I closed my eyes, took a deep breath, and shoved my demon down again.

“My poor Thomas,” she said quietly, when I opened them again. She sat down across the table from me, her dark eyes compassionate. “When we were together, I never realized how hard it was for you. Your demon is much stronger than theirs. Stronger than any but hers, isn’t it.”

“It only matters if I give in to it,” I replied, more harshly than I meant to. “Which means it doesn’t matter. Tell me, Justine. Please.”

She folded her arms across her body, biting on her bottom lip. “It really isn’t much. She said to tell you that word had come to her through the usual channels that the Ladies of the Dark River were in town.” She opened the valise. “And that you would know which one you were dealing with.” She took out a full-page photo, and slid it across the table to me. It was grainy, but big enough to clearly show an image of a stark-featured, young-looking woman getting into a cab at O’Hare. The time stamp on the photo said it was from that morning.

“Yes,” I said quietly. “I know her. I thought she was dead.”

“Lara said that this person had taken a child,” Justine continued. “Though she didn’t say how she knew that. And that her aim was to draw out one who could do her cause great good.”

I got a sick feeling in my stomach as Justine slid out the second photograph and pushed it across the table.

The photograph was simple, this time—a hallway, a picture of a door, its top half of frosted glass, bearing simple black lettering:

HARRY DRESDEN, WIZARD.

The door was closed, but I could see the outline of a tall, feminine form, facing an even taller, storkish, masculine outline.

The time stamp said it was barely two hours before.

So.

Lara had been trying to do me a favor, after all.

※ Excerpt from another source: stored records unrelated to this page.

import Summits.CriticalPhenomena.PercolationContinuityZ3.Theorems.PercNearOneGluingNoHeavyLowerTailQ44KernelPeeling

/-!
# The interval parity lemma and minimal-base certificates

Support file for crux `stmt-CriticalPhenomena-4575` (master-family programme, row `Q44`, single-source packing
`g ≥ b1 + h_a`), seat `prim-bnk-1` gen 31; memo `run/shared/lean/prim/prim-l12/FROM-prim-bnk-1-gen31-INTERVAL-PARITY.md`.

**Interval parity lemma (`IntervalParity.exists_odd_of_interval`).**  Let `P ⊆ Q` be finite sets and `𝒱` a family of sets
`T` with `P ⊆ T ⊆ Q` which is UP-CLOSED inside `Q` (`T ∈ 𝒱`, `T ⊆ T' ⊆ Q ⟹ T' ∈ 𝒱`).  Let `𝒴` be any family of subsets of
`Q` whose RELATIVE COMPLEMENTS `P ∪ (Q \ Y)` all lie in `𝒱`, and suppose that for some `X₀` an odd number of members `Y`
have `Y ∪ P = X₀`.  Then some `T ∈ 𝒱` contains an odd number of members of `𝒴`.
(Linear algebra behind it: for an up-set `𝒱` of the cube `2^E` the GF(2) matrix `[V₁ ∪ V₂ = E]` on `𝒱 × 𝒱` is invertible
with inverse `[#{V ∈ 𝒱 : V ⊆ V₁ ∩ V₂} odd]`; the proof below is the corresponding double count of
`∑_{T ∈ 𝒱} #{Y ⊆ T} · #{V ∈ 𝒱 : V ⊆ T ∩ V₃}` with `V₃ = P ∪ (Q \ X₀)`, carried out in `ZMod 2`.)

**Minimal-base certificate (`IntervalParity.exists_odd_good_of_minimal_base`).**  Let `𝔊` be an up-set (the goods), `𝒮` a
family, `S₀ ∈ 𝒮` with no other member inside `S₀`, and `Q ⊇ S₀` such that `S₀ ∪ (Q \ S) ∈ 𝔊` for every member `S ⊆ Q`
(for `S = S₀` this says `Q ∈ 𝔊`).  Then some good contains an odd number of members (the lemma on `[S₀, Q]`).
With `Q` the whole fibre this is the symmetric scheme of `…Q44SingleSourceBaseSchemes` read from the MINIMAL member
(kernels `Q \ S` relative to `S₀`); with `Q` a small good above a member it is new — see `…Q44SingleSourceBotW` for the
application to the single-source cores.  No sorries, no definitions, standard axioms.
-/

namespace Summit.CriticalPhenomena.PercolationContinuityZ3.Theorems

namespace IntervalParity

open Finset

variable {α : Type*} [DecidableEq α]

/-! ## Parity bookkeeping in `ZMod 2` -/

/-- Parity of a Boolean interval: for `A ⊆ B` the number of sets between `A` and `B` (a power of two) is odd iff
`A = B`. [folklore] -/
theorem natCast_card_Icc {A B : Finset α} (h : A ⊆ B) :
    ((#(Finset.Icc A B) : ℕ) : ZMod 2) = if A = B then 1 else 0 := by
  rw [Finset.card_Icc_finset h]
  by_cases hAB : A = B
  · subst hAB; simp
  · have hlt : #A < #B := Finset.card_lt_card (lt_of_le_of_ne h hAB)
    obtain ⟨j, hj⟩ := Nat.exists_eq_succ_of_ne_zero (show #B - #A ≠ 0 by omega)
    rw [hj, pow_succ, Nat.cast_mul, if_neg hAB]
    have h2 : ((2 : ℕ) : ZMod 2) = 0 := by decide
    rw [h2, mul_zero]

/-! ## The interval parity lemma -/

section Interval

variable (P Q : Finset α) (𝒱 : Finset (Finset α))

/-- In a family up-closed inside `Q`, the members above a member `Z` are exactly the interval `[Z, Q]`. [this work] -/
theorem filter_supset_eq_Icc (h𝒱 : ∀ T ∈ 𝒱, P ⊆ T ∧ T ⊆ Q)
    (hup : ∀ T ∈ 𝒱, ∀ T' : Finset α, T ⊆ T' → T' ⊆ Q → T' ∈ 𝒱) {Z : Finset α} (hZ : Z ∈ 𝒱) :
    𝒱.filter (fun T => Z ⊆ T) = Finset.Icc Z Q := by
  ext T
  rw [Finset.mem_filter, Finset.mem_Icc]
  constructor
  · rintro ⟨hT, hZT⟩; exact ⟨hZT, (h𝒱 T hT).2⟩
  · rintro ⟨hZT, hTQ⟩; exact ⟨hup Z hZ T hZT hTQ, hZT⟩

/-- Parity of the number of members above a member `Z`: odd iff `Z = Q`. [this work] -/
theorem natCast_card_filter_supset (h𝒱 : ∀ T ∈ 𝒱, P ⊆ T ∧ T ⊆ Q)
    (hup : ∀ T ∈ 𝒱, ∀ T' : Finset α, T ⊆ T' → T' ⊆ Q → T' ∈ 𝒱) {Z : Finset α} (hZ : Z ∈ 𝒱) :
    ((#(𝒱.filter (fun T => Z ⊆ T)) : ℕ) : ZMod 2) = if Z = Q then 1 else 0 := by
  rw [filter_supset_eq_Icc P Q 𝒱 h𝒱 hup hZ, natCast_card_Icc (h𝒱 Z hZ).2]

/-- The relative complement `P ∪ (Q \ Y)` only depends on `Y ∪ P` (for `Y ⊆ Q`). [this work] -/
theorem union_eq_union_of_relCompl_eq {Y Y' : Finset α} (hY : Y ⊆ Q) (hY' : Y' ⊆ Q)
    (h : P ∪ (Q \ Y) = P ∪ (Q \ Y')) : Y ∪ P = Y' ∪ P := by
  ext x
  have hx := Finset.ext_iff.1 h x
  simp only [Finset.mem_union, Finset.mem_sdiff] at hx ⊢
  constructor
  · rintro (hxY | hxP)
    · by_cases hxP : x ∈ P
      · exact Or.inr hxP
      · by_contra hc
        have hc' := not_or.1 hc
        have h2 : x ∈ P ∨ x ∈ Q ∧ x ∉ Y' := Or.inr ⟨hY hxY, hc'.1⟩
        rcases hx.2 h2 with h3 | h3
        · exact hxP h3
        · exact h3.2 hxY
    · exact Or.inr hxP
  · rintro (hxY' | hxP)
    · by_cases hxP : x ∈ P
      · exact Or.inr hxP
      · by_contra hc
        have hc' := not_or.1 hc
        have h2 : x ∈ P ∨ x ∈ Q ∧ x ∉ Y := Or.inr ⟨hY' hxY', hc'.1⟩
        rcases hx.1 h2 with h3 | h3
        · exact hxP h3
        · exact h3.2 hxY'
    · exact Or.inr hxP

/-- For `P ⊆ V ⊆ Q` and `Y ⊆ Q`: `Y ∪ V` covers `Q` iff `V` contains the relative complement `P ∪ (Q \ Y)`. [this work] -/
theorem subset_union_iff_relCompl_subset {Y V : Finset α} (hPV : P ⊆ V) :
    Q ⊆ Y ∪ V ↔ P ∪ (Q \ Y) ⊆ V := by
  constructor
  · intro h x hx
    rcases Finset.mem_union.1 hx with hxP | hxQY
    · exact hPV hxP
    · rw [Finset.mem_sdiff] at hxQY
      rcases Finset.mem_union.1 (h hxQY.1) with hxY | hxV
      · exact absurd hxY hxQY.2
      · exact hxV
  · intro h x hxQ
    by_cases hxY : x ∈ Y
    · exact Finset.mem_union.2 (Or.inl hxY)
    · exact Finset.mem_union.2 (Or.inr (h (Finset.mem_union.2 (Or.inr (Finset.mem_sdiff.2 ⟨hxQ, hxY⟩)))))

/-- **Interval parity lemma.**  `𝒱` up-closed inside `Q` with all members in `[P, Q]`; `𝒴` a family of subsets of `Q` whose
relative complements `P ∪ (Q \ Y)` lie in `𝒱`; an odd number of members `Y` with `Y ∪ P = X₀`.  Then some `T ∈ 𝒱`
contains an odd number of members of `𝒴`. [this work] -/
theorem exists_odd_of_interval (𝒴 : Finset (Finset α)) (X₀ : Finset α)
    (h𝒱 : ∀ T ∈ 𝒱, P ⊆ T ∧ T ⊆ Q)
    (hup : ∀ T ∈ 𝒱, ∀ T' : Finset α, T ⊆ T' → T' ⊆ Q → T' ∈ 𝒱)
    (h𝒴 : ∀ Y ∈ 𝒴, Y ⊆ Q ∧ P ∪ (Q \ Y) ∈ 𝒱)
    (hodd : Odd #(𝒴.filter (fun Y => Y ∪ P = X₀))) :
    ∃ T ∈ 𝒱, Odd #(𝒴.filter (fun Y => Y ⊆ T)) := by
  classical
  by_contra hno
  have heven : ∀ T ∈ 𝒱, Even #(𝒴.filter (fun Y => Y ⊆ T)) := by
    intro T hT
    by_contra h
    exact hno ⟨T, hT, Nat.not_even_iff_odd.1 h⟩
  -- the odd class is inhabited: pick `Y₀` with `Y₀ ∪ P = X₀`, and put `V₃ := P ∪ (Q \ Y₀) ∈ 𝒱`
  obtain ⟨Y₀, hY₀⟩ : (𝒴.filter (fun Y => Y ∪ P = X₀)).Nonempty := by
    rw [← Finset.card_pos]; exact hodd.pos
  rw [Finset.mem_filter] at hY₀
  set V₃ : Finset α := P ∪ (Q \ Y₀) with hV₃def
  have hV₃ : V₃ ∈ 𝒱 := (h𝒴 Y₀ hY₀.1).2
  -- the double count `Φ = ∑_{T ∈ 𝒱} #{Y ⊆ T} · #{V ∈ 𝒱 : V ⊆ T, V ⊆ V₃}` in `ZMod 2`
  set Φ : ZMod 2 := ∑ T ∈ 𝒱, ((#(𝒴.filter (fun Y => Y ⊆ T)) : ℕ) : ZMod 2) *
      ((#(𝒱.filter (fun V => V ⊆ T ∧ V ⊆ V₃)) : ℕ) : ZMod 2) with hΦdef
  -- (A) every term vanishes
  have hA : Φ = 0 := by
    refine Finset.sum_eq_zero fun T hT => ?_
    rw [ZMod.natCast_eq_zero_iff_even.2 (heven T hT), zero_mul]
  -- (B) exchange the order of summation
  have hB : Φ = ∑ Y ∈ 𝒴, ∑ V ∈ 𝒱, (if V ⊆ V₃ then (1 : ZMod 2) else 0) *
      ((#(𝒱.filter (fun T => Y ⊆ T ∧ V ⊆ T)) : ℕ) : ZMod 2) := by
    have h1 : ∀ T ∈ 𝒱, ((#(𝒴.filter (fun Y => Y ⊆ T)) : ℕ) : ZMod 2) *
        ((#(𝒱.filter (fun V => V ⊆ T ∧ V ⊆ V₃)) : ℕ) : ZMod 2) =
        ∑ Y ∈ 𝒴, ∑ V ∈ 𝒱, (if Y ⊆ T then (1 : ZMod 2) else 0) * (if V ⊆ T ∧ V ⊆ V₃ then (1 : ZMod 2) else 0) := by
      intro T _
      rw [Finset.natCast_card_filter, Finset.natCast_card_filter, Finset.sum_mul_sum]
    rw [hΦdef, Finset.sum_congr rfl h1, Finset.sum_comm]
    refine Finset.sum_congr rfl fun Y _ => ?_
    rw [Finset.sum_comm]
    refine Finset.sum_congr rfl fun V _ => ?_
    rw [Finset.natCast_card_filter, Finset.mul_sum]
    refine Finset.sum_congr rfl fun T _ => ?_
    by_cases h1 : Y ⊆ T <;> by_cases h2 : V ⊆ T <;> by_cases h3 : V ⊆ V₃ <;> simp [h1, h2, h3]
  -- (C) the inner count of `T ⊇ Y ∪ V` is odd iff `Y ∪ V = Q`
  have hC : ∀ Y ∈ 𝒴, ∀ V ∈ 𝒱, ((#(𝒱.filter (fun T => Y ⊆ T ∧ V ⊆ T)) : ℕ) : ZMod 2) =
      if Q ⊆ Y ∪ V then 1 else 0 := by
    intro Y hY V hV
    have hYVQ : Y ∪ V ⊆ Q := Finset.union_subset (h𝒴 Y hY).1 (h𝒱 V hV).2
    have hYV : Y ∪ V ∈ 𝒱 := hup V hV (Y ∪ V) Finset.subset_union_right hYVQ
    have heq : 𝒱.filter (fun T => Y ⊆ T ∧ V ⊆ T) = 𝒱.filter (fun T => Y ∪ V ⊆ T) :=
      Finset.filter_congr fun T _ => by rw [Finset.union_subset_iff]
    rw [heq, natCast_card_filter_supset P Q 𝒱 h𝒱 hup hYV]
    by_cases hq : Q ⊆ Y ∪ V
    · rw [if_pos (Finset.Subset.antisymm hYVQ hq), if_pos hq]
    · rw [if_neg (fun h => hq (by rw [h])), if_neg hq]
  -- (D) for fixed `Y`, the `V ∈ 𝒱` with `V ⊆ V₃` and `Y ∪ V ⊇ Q` form the interval `[P ∪ (Q \ Y), V₃]`
  have hD : ∀ Y ∈ 𝒴, ∑ V ∈ 𝒱, (if V ⊆ V₃ then (1 : ZMod 2) else 0) *
      ((#(𝒱.filter (fun T => Y ⊆ T ∧ V ⊆ T)) : ℕ) : ZMod 2) = if Y ∪ P = X₀ then 1 else 0 := by
    intro Y hY
    have h1 : ∑ V ∈ 𝒱, (if V ⊆ V₃ then (1 : ZMod 2) else 0) *
        ((#(𝒱.filter (fun T => Y ⊆ T ∧ V ⊆ T)) : ℕ) : ZMod 2) =
        ∑ V ∈ 𝒱, (if P ∪ (Q \ Y) ⊆ V ∧ V ⊆ V₃ then (1 : ZMod 2) else 0) := by
      refine Finset.sum_congr rfl fun V hV => ?_
      rw [hC Y hY V hV]
      have hiff : Q ⊆ Y ∪ V ↔ P ∪ (Q \ Y) ⊆ V := subset_union_iff_relCompl_subset P Q (h𝒱 V hV).1
      by_cases h2 : Q ⊆ Y ∪ V <;> by_cases h3 : V ⊆ V₃
      · simp [h2, h3, hiff.1 h2]
      · simp [h2, h3]
      · have h4 : ¬ (P ∪ (Q \ Y) ⊆ V) := fun h => h2 (hiff.2 h)
        simp [h2, h3, h4]
      · simp [h2, h3]
    rw [h1, Finset.sum_boole]
    have hZ : P ∪ (Q \ Y) ∈ 𝒱 := (h𝒴 Y hY).2
    by_cases hsub : P ∪ (Q \ Y) ⊆ V₃
    · -- the filter is the interval `[P ∪ (Q \ Y), V₃]`
      have heq : 𝒱.filter (fun V => P ∪ (Q \ Y) ⊆ V ∧ V ⊆ V₃) = Finset.Icc (P ∪ (Q \ Y)) V₃ := by
        ext V
        rw [Finset.mem_filter, Finset.mem_Icc]
        constructor
        · rintro ⟨_, h⟩; exact h
        · rintro ⟨h1, h2⟩; exact ⟨hup _ hZ V h1 (h2.trans (h𝒱 V₃ hV₃).2), h1, h2⟩
      rw [heq, natCast_card_Icc hsub]
      by_cases hx : Y ∪ P = X₀
      · rw [if_pos hx, if_pos]
        rw [hV₃def]
        have : Y₀ ∪ P = Y ∪ P := by rw [hY₀.2, hx]
        ext x; simp only [Finset.mem_union, Finset.mem_sdiff]
        have hx' := Finset.ext_iff.1 this x; simp only [Finset.mem_union] at hx'; tauto
      · rw [if_neg hx, if_neg]
        intro h
        exact hx ((union_eq_union_of_relCompl_eq P Q (h𝒴 Y hY).1 (h𝒴 Y₀ hY₀.1).1 h).trans hY₀.2)
    · have heq : 𝒱.filter (fun V => P ∪ (Q \ Y) ⊆ V ∧ V ⊆ V₃) = ∅ := by
        rw [Finset.filter_eq_empty_iff]
        rintro V _ ⟨h1, h2⟩
        exact hsub (h1.trans h2)
      rw [heq, Finset.card_empty, Nat.cast_zero, if_neg]
      intro hx
      apply hsub
      rw [hV₃def]
      have : Y₀ ∪ P = Y ∪ P := by rw [hY₀.2, hx]
      intro x hxm
      simp only [Finset.mem_union, Finset.mem_sdiff] at hxm ⊢
      have hx' := Finset.ext_iff.1 this x; simp only [Finset.mem_union] at hx'; tauto
  -- (E) hence `Φ = #{Y : Y ∪ P = X₀} = 1`
  have hE : Φ = 1 := by
    rw [hB, Finset.sum_congr rfl hD, Finset.sum_boole]
    exact ZMod.natCast_eq_one_iff_odd.2 hodd
  exact zero_ne_one (hA.symm.trans hE)

end Interval

/-! ## Minimal-base certificates -/

/-- **Minimal-base certificate.**  `𝔊` an up-set, `𝒮` a family, `S₀ ∈ 𝒮` containing no other member, `Q ⊇ S₀` with
`S₀ ∪ (Q \ S) ∈ 𝔊` for every member `S ⊆ Q`.  Then some `T ∈ 𝔊` contains an odd number of members of `𝒮`. [this work] -/
theorem exists_odd_good_of_minimal_base [Fintype α] (𝔊 : Finset (Finset α)) (hG : IsUpperSet (𝔊 : Set (Finset α)))
    (𝒮 : Finset (Finset α)) (S₀ Q : Finset α) (hS₀ : S₀ ∈ 𝒮) (hmin : ∀ S ∈ 𝒮, S ⊆ S₀ → S = S₀) (hS₀Q : S₀ ⊆ Q)
    (hval : ∀ S ∈ 𝒮, S ⊆ Q → S₀ ∪ (Q \ S) ∈ 𝔊) :
    ∃ T ∈ 𝔊, Odd #(𝒮.filter (fun S => S ⊆ T)) := by
  classical
  set 𝒱 : Finset (Finset α) := 𝔊.filter (fun T => S₀ ⊆ T ∧ T ⊆ Q) with h𝒱def
  set 𝒴 : Finset (Finset α) := 𝒮.filter (fun S => S ⊆ Q) with h𝒴def
  have h𝒱 : ∀ T ∈ 𝒱, S₀ ⊆ T ∧ T ⊆ Q := fun T hT => (Finset.mem_filter.1 hT).2
  have hup : ∀ T ∈ 𝒱, ∀ T' : Finset α, T ⊆ T' → T' ⊆ Q → T' ∈ 𝒱 := by
    intro T hT T' hTT' hT'Q
    rw [Finset.mem_filter] at hT ⊢
    exact ⟨hG hTT' hT.1, hT.2.1.trans hTT', hT'Q⟩
  have h𝒴 : ∀ Y ∈ 𝒴, Y ⊆ Q ∧ S₀ ∪ (Q \ Y) ∈ 𝒱 := by
    intro Y hY
    rw [Finset.mem_filter] at hY
    refine ⟨hY.2, Finset.mem_filter.2 ⟨hval Y hY.1 hY.2, Finset.subset_union_left, ?_⟩⟩
    exact Finset.union_subset hS₀Q Finset.sdiff_subset
  have hodd : Odd #(𝒴.filter (fun Y => Y ∪ S₀ = S₀)) := by
    have heq : 𝒴.filter (fun Y => Y ∪ S₀ = S₀) = {S₀} := by
      ext S
      rw [Finset.mem_filter, Finset.mem_filter, Finset.mem_singleton, Finset.union_eq_right]
      constructor
      · rintro ⟨⟨hS, _⟩, hsub⟩; exact hmin S hS hsub
      · rintro rfl; exact ⟨⟨hS₀, hS₀Q⟩, Finset.Subset.refl _⟩
    rw [heq, Finset.card_singleton]; exact odd_one
  obtain ⟨T, hT, hTodd⟩ := exists_odd_of_interval S₀ Q 𝒱 𝒴 S₀ h𝒱 hup h𝒴 hodd
  refine ⟨T, (Finset.mem_filter.1 hT).1, ?_⟩
  have heq : 𝒴.filter (fun Y => Y ⊆ T) = 𝒮.filter (fun S => S ⊆ T) := by
    rw [h𝒴def, Finset.filter_filter]
    exact Finset.filter_congr fun S _ => ⟨fun h => h.2, fun h => ⟨h.trans (h𝒱 T hT).2, h⟩⟩
  rwa [heq] at hTodd

end IntervalParity

end Summit.CriticalPhenomena.PercolationContinuityZ3.Theorems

She had protected Justine behind a layer of generalities. And I had dithered around cutting hair and indulging my Hunger and my suspicions, while the Stygian Sisterhood had suckered my brother into a ploy to bring back one of their monstrous matrons.

Justine had never been stupid. Even when she’d been deep in my influence, before, she’d walked into it with her eyes open. “He’s in trouble, isn’t he?”

“And he doesn’t even know it yet,” I said quietly.

She pursed her lips in thought. “And you can’t tell him why, can you? Any more than you could tell me.”

I looked up at her helplessly.

“What are you going to do?” she asked.

I rose and reclaimed my knife and gun. “He’s my brother,” I said. “I’m going to cover his back.”

“How are you going to explain it to him?” she asked.

I tugged on a pair of leather gloves and went to her, so I could take her hands in mine, squeezing gently, before I turned to go.

“If he thinks he’s helping her, and you interfere, he’s not going to understand,” she said. “How are you going to explain it to him, Thomas?”